Mode	What it matches	What it needs
Hash (direct)	Exact string match — `dimension: 1` in plugin config	Vector store + `x-bf-cache-key` header per request
Semantic	Similarity by embedding	Vector store + embedding model + `x-bf-cache-key` header

Bifrost gives you the mechanism. You bring the storage layer.

Slide 2 / 2 · What production looks like

Three pieces, all in OSS

Plugin config in config.json — semantic_cache entry under plugins[], enabled: true, dimension: 1 (hash) or higher (semantic)
Vector store config in config.json — Weaviate / Redis / etc. via vector_store block (Bifrost's storage layer; not bundled, you supply it)
x-bf-cache-key header on each request — per-session or per-tenant cache namespacing; without it the plugin doesn't fire

"OSS gives you the mechanism. Vector store + cache-key strategy is the assembly your team owns."

Speaker notes

Slide 1 — name the two modes: "Bifrost's semantic_cache plugin has two modes.
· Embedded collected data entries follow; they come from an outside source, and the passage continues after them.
/-- [folklore] **THE BUDGET AS AN EVENT.**  In the setting of `condExp_exp_sum_sub_var_le_one`, on the event
`{Σ_{i<n} V i ≤ B}` the exponential moment is controlled: `μ[1_{ΣV ≤ B}·exp(t·Σ_{i<n} S i) ∣ F n] ≤ exp(t²·B)` a.e. -/
theorem condExp_indicator_exp_sum_le {F : ℕ → MeasurableSpace Ω} (hF : Antitone F) (hFle : ∀ j, F j ≤ mΩ)
    (n : ℕ) {S V : ℕ → Ω → ℝ} {b Vmax t : ℝ}
    (hSm : ∀ i < n, StronglyMeasurable[F i] (S i)) (hSb : ∀ i < n, ∀ᵐ ω ∂μ, |S i ω| ≤ b)
    (hSc : ∀ i < n, μ[S i | F (i + 1)] =ᵐ[μ] 0)
    (hVm : ∀ i < n, StronglyMeasurable[F (i + 1)] (V i)) (hVb : ∀ i < n, ∀ᵐ ω ∂μ, |V i ω| ≤ Vmax)
    (hSV : ∀ i < n, μ[fun ω => S i ω ^ 2 | F (i + 1)] ≤ᵐ[μ] V i) (ht : |t| * b ≤ 1) (B : ℝ) :
    μ[Set.indicator {ω | ∑ i ∈ range n, V i ω ≤ B} (fun ω => Real.exp (t * ∑ i ∈ range n, S i ω)) | F n]
      ≤ᵐ[μ] fun _ => Real.exp (t ^ 2 * B) := by
  set A : Set Ω := {ω | ∑ i ∈ range n, V i ω ≤ B} with hA
  set X : Ω → ℝ := fun ω => Real.exp (t * ∑ i ∈ range n, S i ω) with hX
  set Y : Ω → ℝ := fun ω => Real.exp (t * ∑ i ∈ range n, S i ω - t ^ 2 * ∑ i ∈ range n, V i ω) with hY
  -- measurability / integrability
  have hsumSm : StronglyMeasurable (fun ω => ∑ i ∈ range n, S i ω) :=
    Finset.stronglyMeasurable_fun_sum (range n) fun i hi => (hSm i (mem_range.mp hi)).mono (hFle i)
  have hsumVm : StronglyMeasurable (fun ω => ∑ i ∈ range n, V i ω) :=
    Finset.stronglyMeasurable_fun_sum (range n) fun i hi => (hVm i (mem_range.mp hi)).mono (hFle (i + 1))
  have hAm : MeasurableSet A := measurableSet_le hsumVm.measurable measurable_const
  have hXi : Integrable X μ :=
    integrable_exp_mul_of_ae_abs_le hsumSm.aestronglyMeasurable (ae_abs_sum_le hSb) t
  have hXAi : Integrable (A.indicator X) μ := hXi.indicator hAm
  have hSsum : ∀ᵐ ω ∂μ, |∑ i ∈ range n, S i ω| ≤ ∑ i ∈ range n, b := ae_abs_sum_le hSb
  have hVsum : ∀ᵐ ω ∂μ, |∑ i ∈ range n, V i ω| ≤ ∑ i ∈ range n, Vmax := ae_abs_sum_le hVb
  have hYi : Integrable Y μ := by
    refine integrable_of_ae_abs_le ?_ (bu := Real.exp (|t| * ∑ i ∈ range n, b + t ^ 2 * ∑ i ∈ range n, Vmax)) ?_
    · exact (Real.continuous_exp.comp_stronglyMeasurable
        ((hsumSm.const_mul t).sub (hsumVm.const_mul (t ^ 2)))).aestronglyMeasurable
    · filter_upwards [hSsum, hVsum] with ω h1 h2
      rw [Real.abs_exp]
      refine Real.exp_le_exp.mpr ?_
      have h3 : t * ∑ i ∈ range n, S i ω ≤ |t| * ∑ i ∈ range n, b := by
        calc t * ∑ i ∈ range n, S i ω ≤ |t * ∑ i ∈ range n, S i ω| := le_abs_self _
          _ = |t| * |∑ i ∈ range n, S i ω| := abs_mul _ _
          _ ≤ |t| * ∑ i ∈ range n, b := mul_le_mul_of_nonneg_left h1 (abs_nonneg t)
      have h4 : -(t ^ 2 * ∑ i ∈ range n, V i ω) ≤ t ^ 2 * ∑ i ∈ range n, Vmax := by
        have := neg_abs_le (∑ i ∈ range n, V i ω)
        nlinarith [sq_nonneg t, h2]
      linarith
  -- pointwise domination `1_A · X ≤ exp(t²B) · Y`
  have hdom : A.indicator X ≤ᵐ[μ] Real.exp (t ^ 2 * B) • Y := by
    refine ae_of_all μ fun ω => ?_
    simp only [Pi.smul_apply, smul_eq_mul]
    by_cases hω : ω ∈ A
    · rw [Set.indicator_of_mem hω]
      have hle : t ^ 2 * ∑ i ∈ range n, V i ω ≤ t ^ 2 * B :=
        mul_le_mul_of_nonneg_left (by simpa [hA] using hω) (sq_nonneg t)
      calc X ω = Real.exp (t ^ 2 * ∑ i ∈ range n, V i ω) * Y ω := by
            rw [hX, hY, ← Real.exp_add]; ring_nf
        _ ≤ Real.exp (t ^ 2 * B) * Y ω :=
            mul_le_mul_of_nonneg_right (Real.exp_le_exp.mpr hle) (Real.exp_pos _).le
    · rw [Set.indicator_of_notMem hω]
      exact mul_nonneg (Real.exp_pos _).le (Real.exp_pos _).le
  have hmono := condExp_mono (m := F n) hXAi (hYi.smul _) hdom
  have hsm := condExp_smul (μ := μ) (Real.exp (t ^ 2 * B)) Y (F n)
  have hle1 := condExp_exp_sum_sub_var_le_one (μ := μ) hF hFle n hSm hSb hSc hVm hVb hSV ht
  filter_upwards [hmono, hsm, hle1] with ω h1 h2 h3
  calc μ[A.indicator X | F n] ω ≤ μ[Real.exp (t ^ 2 * B) • Y | F n] ω := h1
    _ = Real.exp (t ^ 2 * B) * μ[Y | F n] ω := by rw [h2, Pi.smul_apply, smul_eq_mul]
    _ ≤ Real.exp (t ^ 2 * B) * 1 := mul_le_mul_of_nonneg_left h3 (Real.exp_pos _).le
    _ = Real.exp (t ^ 2 * B) := mul_one _

end Azuma

/-! ## §3  The dressing factor `μ[exp(t f) ∣ F n]`: Doob decomposition and the sandwich (AZ) -/

section Dressing

variable {Ω : Type*} {mΩ : MeasurableSpace Ω} {μ : Measure Ω} [IsFiniteMeasure μ]
  {F : ℕ → MeasurableSpace Ω}

/-- HYPOTHESIS SHAPE (A1)+(A3) (cell analysis, NOT PRINTED, NOT PROVED; a `Prop`, asserted nowhere) [folklore]: along
the (refined, antitone) filtration `F`
the Doob–Lévy increments of the initial dressing variable `f` are a.e. bounded, `|incr μ F f i| ≤ σ i` for `i < n`.
In the cell's use `i` runs over the ℝ-resampling events under the loop tube (one per large-field component, ordered
compatibly with the scales) and `σ i = c_i + ℓ_i` (oscillation + locality of conditional means, header (A1)). -/
def IncrementBound (μ : Measure Ω) (F : ℕ → MeasurableSpace Ω) (f : Ω → ℝ) (n : ℕ) (σ : ℕ → ℝ) : Prop :=
  ∀ i < n, ∀ᵐ ω ∂μ, |incr μ F f i ω| ≤ σ i

/-- [folklore] The telescoping identity of `T4MeanChannel` (K14s) from level `0`: for an `F 0`-measurable bounded `f`,
`f = μ[f ∣ F n] + Σ_{i<n} incr μ F f i` pointwise (for the chosen versions). -/
theorem eq_condExp_add_sum_incr (hFle : ∀ j, F j ≤ mΩ) {f : Ω → ℝ} (hf0 : StronglyMeasurable[F 0] f)
    (hfi : Integrable f μ) (n : ℕ) (ω : Ω) :
    f ω = μ[f | F n] ω + ∑ i ∈ range n, incr μ F f i ω := by
  haveI : SigmaFinite (μ.trim (hFle 0)) := inferInstance
  have h := condExp_eq_condExp_add_sum_incr (μ := μ) (F := F) f 0 n ω
  rw [condExp_of_stronglyMeasurable (hFle 0) hf0 hfi] at h
  simpa only [zero_add] using h

/-- HYPOTHESIS SHAPE (A1′) (cell analysis, NOT PRINTED, NOT PROVED; a `Prop`, asserted nowhere) [folklore]: the
conditional VARIANCES of the Doob–Lévy increments are bounded, `μ[(incr μ F f i)² ∣ F (i+1)] ≤ v i` a.e. for
`i < n`.  In the cell's use `v i` is a second moment under the ONE-STEP BACKWARD LAW of the erased variables (a
typical-field quantity, weighted by the actual density), whereas `IncrementBound` asks for a sup over their support. -/
def IncrementVarBound (μ : Measure Ω) (F : ℕ → MeasurableSpace Ω) (f : Ω → ℝ) (n : ℕ) (v : ℕ → ℝ) : Prop :=
  ∀ i < n, μ[fun ω => incr μ F f i ω ^ 2 | F (i + 1)] ≤ᵐ[μ] fun _ => v i

omit [IsFiniteMeasure μ] in
/-- [folklore] The CRUDE range of the increments: `|f| ≤ R` ⇒ `IncrementBound μ F f n (fun _ => 2R)` (each increment
is a difference of two conditional expectations of `f`, `T4MeanChannel.ae_abs_condExp_le`).  With the variance
form below this is all the range control that is needed (`|t|·2R ≤ 1`). -/
theorem incrementBound_crude {f : Ω → ℝ} {R : ℝ} (hfR : ∀ ω, |f ω| ≤ R) (n : ℕ) :
    IncrementBound μ F f n (fun _ => 2 * R) := by
  intro i _
  filter_upwards [ae_abs_condExp_le (μ := μ) (m := F i) hfR,
    ae_abs_condExp_le (μ := μ) (m := F (i + 1)) hfR] with ω h1 h2
  rw [incr_apply]
  calc |μ[f | F i] ω - μ[f | F (i + 1)] ω| ≤ |μ[f | F i] ω| + |μ[f | F (i + 1)] ω| := abs_sub _ _
    _ ≤ R + R := add_le_add h1 h2
    _ = 2 * R := by ring

/-- [folklore] **THE DRESSING FACTOR FROM AN INCREMENT SANDWICH.**  `f` bounded and `F 0`-measurable,
`IncrementBound μ F f n σ` (for integrability), and a.e. `1 ≤ μ[exp(t·Σ_{i<n} incr_i) ∣ F n] ≤ B` ⇒ a.e.
`exp(t·μ[f∣F n]) ≤ μ[exp(t f) ∣ F n] ≤ exp(t·μ[f∣F n]) · B`: the Doob decomposition `f = μ[f∣F n] + Σ incr`
(`eq_condExp_add_sum_incr`) and the pull-out of the `F n`-measurable factor. -/
theorem condExp_exp_dressing_sandwich_of_incr (hF : Antitone F) (hFle : ∀ j, F j ≤ mΩ) {f : Ω → ℝ}
    (hf0 : StronglyMeasurable[F 0] f) {R : ℝ} (hfR : ∀ ω, |f ω| ≤ R) (n : ℕ) {σ : ℕ → ℝ}
    (hσ : IncrementBound μ F f n σ) {t B : ℝ}
    (hlo : (fun _ => (1 : ℝ)) ≤ᵐ[μ] μ[fun ω => Real.exp (t * ∑ i ∈ range n, incr μ F f i ω) | F n])
    (hhi : μ[fun ω => Real.exp (t * ∑ i ∈ range n, incr μ F f i ω) | F n] ≤ᵐ[μ] fun _ => B) :
    ((fun ω => Real.exp (t * μ[f | F n] ω)) ≤ᵐ[μ] μ[fun ω => Real.exp (t * f ω) | F n]) ∧
      (μ[fun ω => Real.exp (t * f ω) | F n] ≤ᵐ[μ] fun ω => Real.exp (t * μ[f | F n] ω) * B) := by
  have hfi : Integrable f μ := integrable_of_ae_abs_le ((hf0.mono (hFle 0)).aestronglyMeasurable)
    (ae_of_all μ hfR)
  -- Doob decomposition of the exponential
  set H : Ω → ℝ := fun ω => Real.exp (t * μ[f | F n] ω) with hH
  set G : Ω → ℝ := fun ω => Real.exp (t * ∑ i ∈ range n, incr μ F f i ω) with hG
  have hsplit : (fun ω => Real.exp (t * f ω)) = H * G := by
    funext ω
    rw [eq_condExp_add_sum_incr hFle hf0 hfi n ω]
    simp only [hH, hG, Pi.mul_apply, mul_add, Real.exp_add]
  -- pull the `F n`-measurable factor `H` out
  have hHm : StronglyMeasurable[F n] H :=
    Real.continuous_exp.comp_stronglyMeasurable
      ((stronglyMeasurable_condExp (m := F n) (μ := μ) (f := f)).const_mul t)
  have hHb : ∀ᵐ ω ∂μ, ‖H ω‖ ≤ Real.exp (|t| * R) := by
    filter_upwards [ae_abs_exp_mul_le (ae_abs_condExp_le (μ := μ) (m := F n) hfR) t] with ω hω
    rw [Real.norm_eq_abs]; exact hω
  have hGi : Integrable G μ := by
    refine integrable_exp_mul_of_ae_abs_le ?_ (ae_abs_sum_le hσ) t
    exact (Finset.stronglyMeasurable_fun_sum (range n) fun i _ =>
      (stronglyMeasurable_incr (μ := μ) hF f i).mono (hFle i)).aestronglyMeasurable
  haveI : SigmaFinite (μ.trim (hFle n)) := inferInstance
  have hpull : μ[H * G | F n] =ᵐ[μ] H * μ[G | F n] :=
    condExp_stronglyMeasurable_mul_of_bound (hFle n) hHm hGi _ hHb
  have hHnn : ∀ ω, 0 ≤ H ω := fun ω => (Real.exp_pos _).le
  rw [hsplit]
  constructor
  · filter_upwards [hpull, hlo] with ω h1 h2
    calc Real.exp (t * μ[f | F n] ω) = H ω * 1 := (mul_one _).symm
      _ ≤ H ω * μ[G | F n] ω := mul_le_mul_of_nonneg_left h2 (hHnn ω)
      _ = μ[H * G | F n] ω := by rw [h1, Pi.mul_apply]
  · filter_upwards [hpull, hhi] with ω h1 h2
    calc μ[H * G | F n] ω = H ω * μ[G | F n] ω := by rw [h1, Pi.mul_apply]
      _ ≤ H ω * B := mul_le_mul_of_nonneg_left h2 (hHnn ω)

/-- [folklore] **THE SANDWICH (AZ) FOR THE DRESSING FACTOR (Hoeffding form).**  `f` bounded and `F 0`-measurable,
`F` antitone, `IncrementBound μ F f n σ` ⇒ a.e.
`exp(t·μ[f∣F n]) ≤ μ[exp(t f) ∣ F n] ≤ exp(t·μ[f∣F n]) · exp(t²Σ_{i<n}σ_i²/2)`.
The first-order (mean) channel `μ[f ∣ F n]` is ISOLATED, not estimated; the fluctuation channel costs `½t²Σσ²`. -/
theorem condExp_exp_dressing_sandwich (hF : Antitone F) (hFle : ∀ j, F j ≤ mΩ) {f : Ω → ℝ}
    (hf0 : StronglyMeasurable[F 0] f) {R : ℝ} (hfR : ∀ ω, |f ω| ≤ R) (n : ℕ) {σ : ℕ → ℝ}
    (hσ : IncrementBound μ F f n σ) (t : ℝ) :
    ((fun ω => Real.exp (t * μ[f | F n] ω)) ≤ᵐ[μ] μ[fun ω => Real.exp (t * f ω) | F n]) ∧
      (μ[fun ω => Real.exp (t * f ω) | F n] ≤ᵐ[μ]
        fun ω => Real.exp (t * μ[f | F n] ω) * Real.exp (t ^ 2 * (∑ i ∈ range n, σ i ^ 2) / 2)) := by
  obtain ⟨hlo, hhi⟩ := condExp_exp_sum_sandwich (μ := μ) hF hFle n (S := fun i => incr μ F f i) (σ := σ)
    (fun i _ => stronglyMeasurable_incr hF f i) hσ (fun i _ => condExp_incr_ae_eq_zero hF hFle f i) t
  exact condExp_exp_dressing_sandwich_of_incr hF hFle hf0 hfR n hσ hlo hhi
Hash mode — exact string match — sets dimension to 1 and skips embedding computation. Use this for chatbots, deterministic templates, common queries. Semantic mode — similarity matching — needs an embedding model on top, catches paraphrases and re-asks. Both modes share the same plumbing: vector store as the underlying KV, and an x-bf-cache-key header on every request to namespace cache entries by session or tenant."

Slide 2 — the honest production picture: "Three pieces. Plugin config in config.json — the semantic_cache entry under plugins[]. Vector store — Bifrost doesn't bundle one; you wire Weaviate or Redis or whatever your stack runs. That's a vector_store block in config.json. And the cache-key header — x-bf-cache-key: <session-id> on every request, otherwise the plugin doesn't fire. All three pieces live in OSS. The Apache 2.0 license includes the cache mechanism. The vector store is your team's storage choice — same shape as choosing Redis vs Memcached for HTTP caching. We didn't wire this live in the workshop because vector-store setup is a workshop's worth of work on its own. But the mechanism is there, free, ready when you are."

Closing bridge to 4.9: "That's the tour. The OSS gateway you configured today has the foundation. The enterprise tier adds the production-scale concerns we just walked — guardrails, audit, multi-tenancy, adaptive routing, clustering. Cache is OSS, just needs your storage choice. Either way — the concerns themselves don't change. They live at the gateway, not in your app. Let's prove that by wiring the gateway into a real Vue app."